** Task input follows **

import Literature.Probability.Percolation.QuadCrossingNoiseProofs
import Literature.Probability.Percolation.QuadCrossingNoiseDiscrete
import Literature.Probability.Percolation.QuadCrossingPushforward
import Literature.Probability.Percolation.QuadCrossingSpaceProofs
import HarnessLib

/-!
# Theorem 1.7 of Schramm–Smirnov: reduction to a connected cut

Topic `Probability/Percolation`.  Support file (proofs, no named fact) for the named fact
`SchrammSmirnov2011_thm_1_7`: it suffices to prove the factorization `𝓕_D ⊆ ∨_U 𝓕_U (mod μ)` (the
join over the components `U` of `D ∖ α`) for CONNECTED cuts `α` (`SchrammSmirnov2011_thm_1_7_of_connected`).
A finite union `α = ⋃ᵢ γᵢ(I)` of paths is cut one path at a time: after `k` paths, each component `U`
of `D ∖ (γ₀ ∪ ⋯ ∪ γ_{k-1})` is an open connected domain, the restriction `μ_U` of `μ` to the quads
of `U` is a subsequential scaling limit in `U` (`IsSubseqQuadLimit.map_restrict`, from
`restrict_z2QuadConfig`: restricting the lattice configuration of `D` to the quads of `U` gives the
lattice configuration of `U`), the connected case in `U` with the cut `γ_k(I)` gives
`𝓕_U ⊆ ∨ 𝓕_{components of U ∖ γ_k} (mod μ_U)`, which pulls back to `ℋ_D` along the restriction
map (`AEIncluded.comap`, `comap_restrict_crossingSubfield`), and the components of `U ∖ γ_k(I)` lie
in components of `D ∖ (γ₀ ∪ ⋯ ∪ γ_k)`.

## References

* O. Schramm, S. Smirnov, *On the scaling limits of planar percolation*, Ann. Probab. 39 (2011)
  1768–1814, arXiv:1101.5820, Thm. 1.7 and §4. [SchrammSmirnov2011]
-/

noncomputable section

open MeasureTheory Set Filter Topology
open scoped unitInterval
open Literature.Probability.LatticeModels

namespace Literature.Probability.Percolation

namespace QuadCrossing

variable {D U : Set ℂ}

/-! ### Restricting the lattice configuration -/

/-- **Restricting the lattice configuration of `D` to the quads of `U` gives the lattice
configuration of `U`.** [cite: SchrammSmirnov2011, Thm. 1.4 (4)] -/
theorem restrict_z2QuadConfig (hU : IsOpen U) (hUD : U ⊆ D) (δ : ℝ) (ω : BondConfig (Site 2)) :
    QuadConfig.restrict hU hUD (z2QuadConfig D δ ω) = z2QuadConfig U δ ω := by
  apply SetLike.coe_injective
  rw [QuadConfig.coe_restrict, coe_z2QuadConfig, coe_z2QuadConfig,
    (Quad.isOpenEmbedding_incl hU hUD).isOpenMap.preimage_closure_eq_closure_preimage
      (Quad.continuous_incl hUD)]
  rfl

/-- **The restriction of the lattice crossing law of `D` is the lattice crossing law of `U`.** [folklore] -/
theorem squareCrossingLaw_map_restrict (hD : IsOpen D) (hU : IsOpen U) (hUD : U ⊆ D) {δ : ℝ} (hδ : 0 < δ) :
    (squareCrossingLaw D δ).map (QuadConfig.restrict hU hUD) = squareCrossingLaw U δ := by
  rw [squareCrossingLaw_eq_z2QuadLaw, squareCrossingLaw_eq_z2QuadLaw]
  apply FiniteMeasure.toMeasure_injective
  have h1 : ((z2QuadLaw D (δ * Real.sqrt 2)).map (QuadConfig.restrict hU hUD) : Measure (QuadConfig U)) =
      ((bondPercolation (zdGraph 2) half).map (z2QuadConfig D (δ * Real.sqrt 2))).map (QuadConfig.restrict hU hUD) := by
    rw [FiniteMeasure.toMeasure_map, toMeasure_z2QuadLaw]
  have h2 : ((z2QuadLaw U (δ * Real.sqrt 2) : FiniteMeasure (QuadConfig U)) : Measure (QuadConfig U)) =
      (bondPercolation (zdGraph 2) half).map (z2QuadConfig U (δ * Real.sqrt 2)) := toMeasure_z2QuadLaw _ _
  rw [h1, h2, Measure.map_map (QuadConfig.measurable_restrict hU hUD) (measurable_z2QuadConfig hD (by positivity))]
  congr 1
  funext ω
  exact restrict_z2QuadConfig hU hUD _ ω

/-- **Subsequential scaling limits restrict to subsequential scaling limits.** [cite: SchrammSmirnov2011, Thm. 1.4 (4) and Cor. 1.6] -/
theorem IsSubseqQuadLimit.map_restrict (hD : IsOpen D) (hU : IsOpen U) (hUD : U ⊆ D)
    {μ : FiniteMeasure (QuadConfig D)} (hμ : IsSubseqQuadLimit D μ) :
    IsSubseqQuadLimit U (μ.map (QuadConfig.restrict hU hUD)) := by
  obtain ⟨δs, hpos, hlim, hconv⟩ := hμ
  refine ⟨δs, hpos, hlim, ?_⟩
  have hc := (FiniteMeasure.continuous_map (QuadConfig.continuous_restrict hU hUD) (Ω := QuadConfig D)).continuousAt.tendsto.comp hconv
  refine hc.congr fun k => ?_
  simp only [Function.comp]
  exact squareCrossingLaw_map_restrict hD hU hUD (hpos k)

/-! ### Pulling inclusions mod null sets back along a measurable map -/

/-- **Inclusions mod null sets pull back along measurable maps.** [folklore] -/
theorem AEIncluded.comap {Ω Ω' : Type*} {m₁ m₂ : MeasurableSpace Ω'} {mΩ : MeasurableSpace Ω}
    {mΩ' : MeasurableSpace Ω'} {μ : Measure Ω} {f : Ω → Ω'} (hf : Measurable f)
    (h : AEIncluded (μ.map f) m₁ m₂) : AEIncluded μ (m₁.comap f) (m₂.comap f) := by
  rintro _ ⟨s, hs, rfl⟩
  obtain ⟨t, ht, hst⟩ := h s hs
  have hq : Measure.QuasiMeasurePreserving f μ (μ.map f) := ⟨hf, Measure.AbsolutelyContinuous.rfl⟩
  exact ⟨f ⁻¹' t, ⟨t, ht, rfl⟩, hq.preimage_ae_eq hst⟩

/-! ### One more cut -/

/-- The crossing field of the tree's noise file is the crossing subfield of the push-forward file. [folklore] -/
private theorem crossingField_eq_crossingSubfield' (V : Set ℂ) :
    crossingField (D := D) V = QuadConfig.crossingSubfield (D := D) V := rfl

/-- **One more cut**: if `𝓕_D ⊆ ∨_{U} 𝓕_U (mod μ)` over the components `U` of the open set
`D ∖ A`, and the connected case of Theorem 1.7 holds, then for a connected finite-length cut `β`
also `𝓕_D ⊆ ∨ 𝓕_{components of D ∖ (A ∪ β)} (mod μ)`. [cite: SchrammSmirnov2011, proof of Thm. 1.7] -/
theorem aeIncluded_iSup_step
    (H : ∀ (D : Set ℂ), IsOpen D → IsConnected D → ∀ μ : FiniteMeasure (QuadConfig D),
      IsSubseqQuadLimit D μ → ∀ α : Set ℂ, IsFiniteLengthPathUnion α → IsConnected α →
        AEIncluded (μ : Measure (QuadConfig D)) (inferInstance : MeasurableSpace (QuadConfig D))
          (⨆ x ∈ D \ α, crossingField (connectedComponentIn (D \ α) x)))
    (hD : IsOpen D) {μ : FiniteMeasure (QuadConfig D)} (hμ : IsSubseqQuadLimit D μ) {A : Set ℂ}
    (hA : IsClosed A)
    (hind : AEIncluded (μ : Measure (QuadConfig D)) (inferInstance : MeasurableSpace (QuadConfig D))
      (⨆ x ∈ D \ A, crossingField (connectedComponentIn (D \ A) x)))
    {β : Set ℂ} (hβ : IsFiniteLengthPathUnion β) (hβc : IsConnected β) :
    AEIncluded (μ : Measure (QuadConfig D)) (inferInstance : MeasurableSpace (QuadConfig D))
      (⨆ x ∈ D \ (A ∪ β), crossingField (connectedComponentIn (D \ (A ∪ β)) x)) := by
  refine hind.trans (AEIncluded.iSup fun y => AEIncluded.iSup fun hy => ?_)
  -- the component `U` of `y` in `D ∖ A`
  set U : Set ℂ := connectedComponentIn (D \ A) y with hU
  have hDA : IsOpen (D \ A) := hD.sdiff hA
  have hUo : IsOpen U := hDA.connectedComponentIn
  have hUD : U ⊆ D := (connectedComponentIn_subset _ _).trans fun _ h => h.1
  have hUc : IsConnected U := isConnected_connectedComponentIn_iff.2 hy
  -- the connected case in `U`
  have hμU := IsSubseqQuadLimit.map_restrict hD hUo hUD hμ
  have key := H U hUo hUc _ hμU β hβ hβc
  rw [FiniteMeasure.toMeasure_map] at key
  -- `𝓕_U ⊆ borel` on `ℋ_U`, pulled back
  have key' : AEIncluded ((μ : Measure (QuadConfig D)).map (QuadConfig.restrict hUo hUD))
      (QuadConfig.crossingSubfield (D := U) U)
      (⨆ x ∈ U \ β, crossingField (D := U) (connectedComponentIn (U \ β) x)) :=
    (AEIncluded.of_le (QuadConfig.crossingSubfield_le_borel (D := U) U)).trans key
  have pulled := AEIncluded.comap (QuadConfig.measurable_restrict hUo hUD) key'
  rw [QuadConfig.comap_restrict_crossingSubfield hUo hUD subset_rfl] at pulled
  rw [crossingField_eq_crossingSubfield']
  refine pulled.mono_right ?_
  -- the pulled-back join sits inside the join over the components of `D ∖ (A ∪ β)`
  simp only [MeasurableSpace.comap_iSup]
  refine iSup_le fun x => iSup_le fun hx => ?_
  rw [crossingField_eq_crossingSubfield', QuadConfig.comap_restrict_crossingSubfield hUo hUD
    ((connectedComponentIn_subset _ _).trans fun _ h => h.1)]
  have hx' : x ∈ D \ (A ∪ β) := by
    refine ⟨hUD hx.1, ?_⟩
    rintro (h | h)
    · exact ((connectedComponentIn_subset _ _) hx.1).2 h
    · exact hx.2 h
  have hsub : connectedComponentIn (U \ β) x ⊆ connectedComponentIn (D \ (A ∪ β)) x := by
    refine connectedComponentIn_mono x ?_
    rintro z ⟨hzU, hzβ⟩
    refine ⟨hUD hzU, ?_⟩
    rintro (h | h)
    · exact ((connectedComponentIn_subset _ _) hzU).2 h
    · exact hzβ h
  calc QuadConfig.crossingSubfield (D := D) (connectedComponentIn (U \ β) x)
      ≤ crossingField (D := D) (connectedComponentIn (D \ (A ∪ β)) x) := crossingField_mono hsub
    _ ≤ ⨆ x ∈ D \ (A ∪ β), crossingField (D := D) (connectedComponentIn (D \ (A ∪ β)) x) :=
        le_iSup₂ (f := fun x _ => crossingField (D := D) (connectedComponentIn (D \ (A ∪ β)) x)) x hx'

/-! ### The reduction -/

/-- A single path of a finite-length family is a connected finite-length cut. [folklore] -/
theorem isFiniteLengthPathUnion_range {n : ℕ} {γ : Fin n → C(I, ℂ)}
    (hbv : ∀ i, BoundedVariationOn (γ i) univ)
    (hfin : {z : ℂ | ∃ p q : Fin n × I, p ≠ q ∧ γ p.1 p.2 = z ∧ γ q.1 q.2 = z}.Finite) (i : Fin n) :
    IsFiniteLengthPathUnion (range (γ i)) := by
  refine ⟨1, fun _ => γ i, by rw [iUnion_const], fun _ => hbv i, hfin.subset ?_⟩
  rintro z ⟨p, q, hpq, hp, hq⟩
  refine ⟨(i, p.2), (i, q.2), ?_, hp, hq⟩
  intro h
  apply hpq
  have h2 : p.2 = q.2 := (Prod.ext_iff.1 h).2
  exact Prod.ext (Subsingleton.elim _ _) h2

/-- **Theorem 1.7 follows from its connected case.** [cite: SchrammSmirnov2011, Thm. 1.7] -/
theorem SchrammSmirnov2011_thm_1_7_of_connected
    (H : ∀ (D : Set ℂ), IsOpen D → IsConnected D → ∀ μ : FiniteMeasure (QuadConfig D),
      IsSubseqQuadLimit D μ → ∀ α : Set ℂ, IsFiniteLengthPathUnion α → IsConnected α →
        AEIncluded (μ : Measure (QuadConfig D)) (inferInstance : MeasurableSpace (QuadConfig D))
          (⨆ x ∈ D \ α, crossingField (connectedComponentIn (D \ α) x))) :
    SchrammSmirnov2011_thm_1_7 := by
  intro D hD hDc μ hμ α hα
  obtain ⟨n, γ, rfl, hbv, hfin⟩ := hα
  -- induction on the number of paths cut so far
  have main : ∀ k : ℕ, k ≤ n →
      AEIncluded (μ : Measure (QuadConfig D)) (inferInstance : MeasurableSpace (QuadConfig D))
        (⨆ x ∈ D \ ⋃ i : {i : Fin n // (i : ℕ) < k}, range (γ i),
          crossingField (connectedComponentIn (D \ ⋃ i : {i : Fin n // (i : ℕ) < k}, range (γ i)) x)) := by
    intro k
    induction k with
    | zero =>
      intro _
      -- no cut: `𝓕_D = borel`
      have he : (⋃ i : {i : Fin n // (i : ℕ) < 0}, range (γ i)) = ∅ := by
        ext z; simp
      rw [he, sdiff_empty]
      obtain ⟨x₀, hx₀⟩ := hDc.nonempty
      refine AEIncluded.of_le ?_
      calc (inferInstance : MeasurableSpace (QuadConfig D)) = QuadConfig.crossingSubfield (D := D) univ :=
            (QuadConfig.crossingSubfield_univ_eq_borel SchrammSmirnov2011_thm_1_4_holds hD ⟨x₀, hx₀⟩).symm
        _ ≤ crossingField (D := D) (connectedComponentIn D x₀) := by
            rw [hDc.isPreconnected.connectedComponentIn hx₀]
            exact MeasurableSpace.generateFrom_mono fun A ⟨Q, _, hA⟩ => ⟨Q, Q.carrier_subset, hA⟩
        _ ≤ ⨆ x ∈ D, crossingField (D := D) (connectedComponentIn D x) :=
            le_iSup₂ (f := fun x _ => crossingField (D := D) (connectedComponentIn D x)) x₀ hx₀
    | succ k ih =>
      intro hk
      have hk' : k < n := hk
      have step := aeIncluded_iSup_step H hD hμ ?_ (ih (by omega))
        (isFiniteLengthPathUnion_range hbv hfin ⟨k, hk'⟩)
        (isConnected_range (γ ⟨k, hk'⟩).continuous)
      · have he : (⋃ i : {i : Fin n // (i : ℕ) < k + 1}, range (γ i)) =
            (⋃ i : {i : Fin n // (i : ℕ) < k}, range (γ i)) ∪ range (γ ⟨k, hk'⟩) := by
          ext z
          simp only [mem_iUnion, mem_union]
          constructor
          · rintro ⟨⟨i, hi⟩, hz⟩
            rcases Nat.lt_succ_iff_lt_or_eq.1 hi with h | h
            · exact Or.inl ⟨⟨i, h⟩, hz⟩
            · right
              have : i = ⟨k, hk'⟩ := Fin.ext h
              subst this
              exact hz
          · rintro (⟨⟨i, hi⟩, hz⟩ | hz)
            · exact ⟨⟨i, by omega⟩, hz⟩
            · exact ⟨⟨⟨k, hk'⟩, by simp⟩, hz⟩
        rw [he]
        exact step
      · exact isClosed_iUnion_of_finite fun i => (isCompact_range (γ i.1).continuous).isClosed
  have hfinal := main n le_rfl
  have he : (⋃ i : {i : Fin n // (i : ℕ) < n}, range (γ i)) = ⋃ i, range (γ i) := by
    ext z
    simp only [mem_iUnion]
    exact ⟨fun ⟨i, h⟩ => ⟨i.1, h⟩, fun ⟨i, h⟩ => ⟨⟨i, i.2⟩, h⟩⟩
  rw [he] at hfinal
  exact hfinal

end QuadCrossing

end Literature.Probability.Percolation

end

** End of Task input **

## Your instructions:
What is wanted is a copy of every line in the listing that includes the word "half".

## Output below:
      ((bondPercolation (zdGraph 2) half).map (z2QuadConfig D (δ * Real.sqrt 2))).map (QuadConfig.restrict hU hUD) := by
      (bondPercolation (zdGraph 2) half).map (z2QuadConfig U (δ * Real.sqrt 2)) := toMeasure_z2QuadLaw _ _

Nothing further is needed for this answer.